Begin at the top of the records and copy each line exactly. The line containing "the post-continuity programme;" is the last one to include.

━━ The data ━━

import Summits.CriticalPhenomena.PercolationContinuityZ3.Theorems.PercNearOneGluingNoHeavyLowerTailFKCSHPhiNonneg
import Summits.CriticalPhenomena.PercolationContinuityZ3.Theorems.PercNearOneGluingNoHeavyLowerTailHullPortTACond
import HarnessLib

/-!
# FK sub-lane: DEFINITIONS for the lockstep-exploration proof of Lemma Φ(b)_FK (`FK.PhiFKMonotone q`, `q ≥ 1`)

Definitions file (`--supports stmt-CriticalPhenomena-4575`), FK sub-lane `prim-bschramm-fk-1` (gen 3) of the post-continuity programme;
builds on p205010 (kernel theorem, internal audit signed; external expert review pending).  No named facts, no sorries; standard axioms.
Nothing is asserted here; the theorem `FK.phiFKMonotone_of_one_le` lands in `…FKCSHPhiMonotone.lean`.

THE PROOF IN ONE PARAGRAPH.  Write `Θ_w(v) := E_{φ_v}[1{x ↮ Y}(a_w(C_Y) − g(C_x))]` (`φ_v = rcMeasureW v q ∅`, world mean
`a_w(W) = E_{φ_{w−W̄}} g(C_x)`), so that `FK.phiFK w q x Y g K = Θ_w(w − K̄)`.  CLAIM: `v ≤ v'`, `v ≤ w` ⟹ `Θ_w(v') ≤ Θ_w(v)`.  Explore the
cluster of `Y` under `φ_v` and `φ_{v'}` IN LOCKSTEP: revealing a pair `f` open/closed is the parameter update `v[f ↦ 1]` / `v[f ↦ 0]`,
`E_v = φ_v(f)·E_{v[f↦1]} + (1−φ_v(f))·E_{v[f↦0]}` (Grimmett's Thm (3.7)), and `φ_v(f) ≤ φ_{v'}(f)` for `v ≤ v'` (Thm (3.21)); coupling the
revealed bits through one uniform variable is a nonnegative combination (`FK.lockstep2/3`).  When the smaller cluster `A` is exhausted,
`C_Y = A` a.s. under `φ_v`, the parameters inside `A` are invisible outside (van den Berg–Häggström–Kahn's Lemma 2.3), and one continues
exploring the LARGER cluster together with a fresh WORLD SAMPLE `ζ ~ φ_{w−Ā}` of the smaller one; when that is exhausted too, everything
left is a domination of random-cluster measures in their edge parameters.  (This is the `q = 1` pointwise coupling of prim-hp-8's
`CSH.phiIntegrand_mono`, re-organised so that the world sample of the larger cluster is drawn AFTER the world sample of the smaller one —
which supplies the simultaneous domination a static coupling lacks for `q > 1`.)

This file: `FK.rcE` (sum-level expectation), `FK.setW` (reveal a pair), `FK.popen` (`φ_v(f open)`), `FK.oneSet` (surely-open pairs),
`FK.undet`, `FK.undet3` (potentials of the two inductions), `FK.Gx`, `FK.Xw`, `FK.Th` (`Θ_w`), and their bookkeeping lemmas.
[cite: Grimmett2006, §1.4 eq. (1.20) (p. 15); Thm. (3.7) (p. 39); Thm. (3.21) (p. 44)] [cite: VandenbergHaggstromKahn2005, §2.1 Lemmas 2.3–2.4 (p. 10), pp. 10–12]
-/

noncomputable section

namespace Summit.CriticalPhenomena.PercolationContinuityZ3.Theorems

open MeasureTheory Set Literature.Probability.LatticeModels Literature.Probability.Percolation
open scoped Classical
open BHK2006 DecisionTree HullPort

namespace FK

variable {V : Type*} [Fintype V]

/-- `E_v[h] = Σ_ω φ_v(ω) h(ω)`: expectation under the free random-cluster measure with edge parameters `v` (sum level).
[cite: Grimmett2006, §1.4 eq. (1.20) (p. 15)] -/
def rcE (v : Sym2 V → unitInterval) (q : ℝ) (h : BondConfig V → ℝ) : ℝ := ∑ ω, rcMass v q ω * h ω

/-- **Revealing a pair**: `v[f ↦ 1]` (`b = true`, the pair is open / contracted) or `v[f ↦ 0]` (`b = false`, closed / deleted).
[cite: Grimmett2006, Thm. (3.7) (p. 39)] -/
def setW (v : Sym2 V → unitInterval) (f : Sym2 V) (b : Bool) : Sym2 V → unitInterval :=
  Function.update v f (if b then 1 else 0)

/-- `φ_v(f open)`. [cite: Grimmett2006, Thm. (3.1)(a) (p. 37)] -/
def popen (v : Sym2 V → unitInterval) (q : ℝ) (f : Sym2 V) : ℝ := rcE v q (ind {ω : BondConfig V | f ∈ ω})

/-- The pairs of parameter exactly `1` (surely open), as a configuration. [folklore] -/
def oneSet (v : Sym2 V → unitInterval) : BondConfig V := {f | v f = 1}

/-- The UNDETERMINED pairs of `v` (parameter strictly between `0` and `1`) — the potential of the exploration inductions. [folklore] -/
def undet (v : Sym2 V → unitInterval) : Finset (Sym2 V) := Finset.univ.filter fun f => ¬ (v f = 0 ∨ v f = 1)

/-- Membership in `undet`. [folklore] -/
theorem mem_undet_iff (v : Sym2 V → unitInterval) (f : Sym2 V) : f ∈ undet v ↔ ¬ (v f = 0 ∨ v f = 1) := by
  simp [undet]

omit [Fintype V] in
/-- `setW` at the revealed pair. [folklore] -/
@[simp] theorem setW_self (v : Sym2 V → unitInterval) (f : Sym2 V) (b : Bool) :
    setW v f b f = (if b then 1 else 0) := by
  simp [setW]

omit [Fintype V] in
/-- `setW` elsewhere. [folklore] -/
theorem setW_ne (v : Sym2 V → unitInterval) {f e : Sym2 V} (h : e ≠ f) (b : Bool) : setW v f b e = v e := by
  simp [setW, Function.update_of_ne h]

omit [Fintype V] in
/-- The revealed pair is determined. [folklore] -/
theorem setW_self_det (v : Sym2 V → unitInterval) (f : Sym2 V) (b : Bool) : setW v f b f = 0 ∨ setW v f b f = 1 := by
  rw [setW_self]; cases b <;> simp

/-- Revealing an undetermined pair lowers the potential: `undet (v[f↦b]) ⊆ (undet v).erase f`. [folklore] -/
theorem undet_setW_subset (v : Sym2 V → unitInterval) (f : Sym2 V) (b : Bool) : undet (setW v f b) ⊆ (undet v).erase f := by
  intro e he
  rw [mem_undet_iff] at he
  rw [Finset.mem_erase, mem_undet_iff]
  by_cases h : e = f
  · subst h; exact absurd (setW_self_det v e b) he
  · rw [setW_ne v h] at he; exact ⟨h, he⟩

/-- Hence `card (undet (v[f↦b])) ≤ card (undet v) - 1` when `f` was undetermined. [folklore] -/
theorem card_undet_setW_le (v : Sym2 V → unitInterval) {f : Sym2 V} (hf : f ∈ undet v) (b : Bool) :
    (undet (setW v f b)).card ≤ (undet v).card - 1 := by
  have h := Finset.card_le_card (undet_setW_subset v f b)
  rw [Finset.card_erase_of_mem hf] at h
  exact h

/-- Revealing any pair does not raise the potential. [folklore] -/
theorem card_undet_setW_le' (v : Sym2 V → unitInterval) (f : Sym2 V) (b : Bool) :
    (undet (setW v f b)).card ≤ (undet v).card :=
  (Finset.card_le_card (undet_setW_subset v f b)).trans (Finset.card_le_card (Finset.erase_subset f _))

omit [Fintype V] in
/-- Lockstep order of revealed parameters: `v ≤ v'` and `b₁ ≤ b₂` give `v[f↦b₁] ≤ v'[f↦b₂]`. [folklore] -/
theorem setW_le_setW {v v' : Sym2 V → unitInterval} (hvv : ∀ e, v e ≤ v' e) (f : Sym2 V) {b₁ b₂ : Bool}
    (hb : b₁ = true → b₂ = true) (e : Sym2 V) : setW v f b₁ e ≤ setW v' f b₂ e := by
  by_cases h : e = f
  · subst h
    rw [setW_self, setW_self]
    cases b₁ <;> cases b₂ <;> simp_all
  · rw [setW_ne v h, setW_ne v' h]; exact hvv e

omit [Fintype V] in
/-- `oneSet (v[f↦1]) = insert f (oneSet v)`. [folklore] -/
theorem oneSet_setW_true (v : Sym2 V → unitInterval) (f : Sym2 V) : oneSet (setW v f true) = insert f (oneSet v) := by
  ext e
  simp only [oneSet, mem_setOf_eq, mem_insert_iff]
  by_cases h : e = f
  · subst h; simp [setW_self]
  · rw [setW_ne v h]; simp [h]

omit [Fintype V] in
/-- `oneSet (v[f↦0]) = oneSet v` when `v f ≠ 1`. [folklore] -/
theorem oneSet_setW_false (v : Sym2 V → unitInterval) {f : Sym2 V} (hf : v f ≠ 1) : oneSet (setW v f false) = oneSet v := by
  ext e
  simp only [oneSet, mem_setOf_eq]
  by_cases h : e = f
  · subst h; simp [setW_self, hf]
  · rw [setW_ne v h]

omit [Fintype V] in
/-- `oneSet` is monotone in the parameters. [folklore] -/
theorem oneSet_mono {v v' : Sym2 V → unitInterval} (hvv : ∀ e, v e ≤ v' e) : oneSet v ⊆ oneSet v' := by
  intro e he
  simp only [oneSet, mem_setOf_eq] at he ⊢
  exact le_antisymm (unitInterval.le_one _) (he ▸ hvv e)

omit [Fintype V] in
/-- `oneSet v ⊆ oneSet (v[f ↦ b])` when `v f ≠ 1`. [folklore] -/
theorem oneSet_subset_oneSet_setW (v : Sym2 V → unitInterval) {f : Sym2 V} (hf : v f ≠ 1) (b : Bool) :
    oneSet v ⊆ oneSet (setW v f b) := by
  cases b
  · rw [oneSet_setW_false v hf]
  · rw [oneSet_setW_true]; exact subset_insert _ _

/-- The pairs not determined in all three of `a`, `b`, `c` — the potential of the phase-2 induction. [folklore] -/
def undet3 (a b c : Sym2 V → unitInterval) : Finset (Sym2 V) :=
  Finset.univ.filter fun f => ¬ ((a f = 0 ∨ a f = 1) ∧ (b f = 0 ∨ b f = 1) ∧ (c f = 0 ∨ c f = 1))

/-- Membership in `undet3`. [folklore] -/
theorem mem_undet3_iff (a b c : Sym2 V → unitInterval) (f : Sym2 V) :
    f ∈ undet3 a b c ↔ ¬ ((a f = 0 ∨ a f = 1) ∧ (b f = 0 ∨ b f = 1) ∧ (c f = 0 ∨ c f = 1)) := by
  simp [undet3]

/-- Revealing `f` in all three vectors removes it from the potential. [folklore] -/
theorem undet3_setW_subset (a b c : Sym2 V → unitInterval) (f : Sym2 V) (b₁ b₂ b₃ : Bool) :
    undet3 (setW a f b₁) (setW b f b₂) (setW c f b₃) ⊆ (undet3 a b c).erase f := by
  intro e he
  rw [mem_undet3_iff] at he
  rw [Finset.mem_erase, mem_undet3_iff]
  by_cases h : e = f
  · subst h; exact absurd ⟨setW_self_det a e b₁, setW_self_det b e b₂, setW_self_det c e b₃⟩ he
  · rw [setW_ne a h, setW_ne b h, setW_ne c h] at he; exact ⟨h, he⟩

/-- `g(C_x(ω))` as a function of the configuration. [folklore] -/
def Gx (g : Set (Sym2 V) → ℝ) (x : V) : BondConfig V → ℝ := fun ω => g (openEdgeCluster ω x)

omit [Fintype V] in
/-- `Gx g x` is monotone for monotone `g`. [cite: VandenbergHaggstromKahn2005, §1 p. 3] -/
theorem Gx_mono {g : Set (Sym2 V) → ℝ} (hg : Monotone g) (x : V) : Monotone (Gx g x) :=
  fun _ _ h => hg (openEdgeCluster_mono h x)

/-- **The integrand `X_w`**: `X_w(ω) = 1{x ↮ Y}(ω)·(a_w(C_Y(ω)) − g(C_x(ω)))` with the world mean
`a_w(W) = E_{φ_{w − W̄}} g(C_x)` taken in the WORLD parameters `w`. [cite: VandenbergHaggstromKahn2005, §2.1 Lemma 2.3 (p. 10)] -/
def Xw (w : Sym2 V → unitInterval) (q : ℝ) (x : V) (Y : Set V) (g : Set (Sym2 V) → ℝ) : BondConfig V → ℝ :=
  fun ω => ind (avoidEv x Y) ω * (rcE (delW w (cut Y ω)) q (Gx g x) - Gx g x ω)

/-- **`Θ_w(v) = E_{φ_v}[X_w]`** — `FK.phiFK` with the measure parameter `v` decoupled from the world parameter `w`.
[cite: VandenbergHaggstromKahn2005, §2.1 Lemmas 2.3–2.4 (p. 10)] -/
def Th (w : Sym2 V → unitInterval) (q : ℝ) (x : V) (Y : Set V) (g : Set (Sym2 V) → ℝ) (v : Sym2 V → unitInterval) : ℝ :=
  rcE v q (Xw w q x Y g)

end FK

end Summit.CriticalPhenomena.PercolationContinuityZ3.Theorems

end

━━━

Written response
import Summits.CriticalPhenomena.PercolationContinuityZ3.Theorems.PercNearOneGluingNoHeavyLowerTailFKCSHPhiNonneg
import Summits.CriticalPhenomena.PercolationContinuityZ3.Theorems.PercNearOneGluingNoHeavyLowerTailHullPortTACond
import HarnessLib

/-!
# FK sub-lane: DEFINITIONS for the lockstep-exploration proof of Lemma Φ(b)_FK (`FK.PhiFKMonotone q`, `q ≥ 1`)

Definitions file (`--supports stmt-CriticalPhenomena-4575`), FK sub-lane `prim-bschramm-fk-1` (gen 3) of the post-continuity programme;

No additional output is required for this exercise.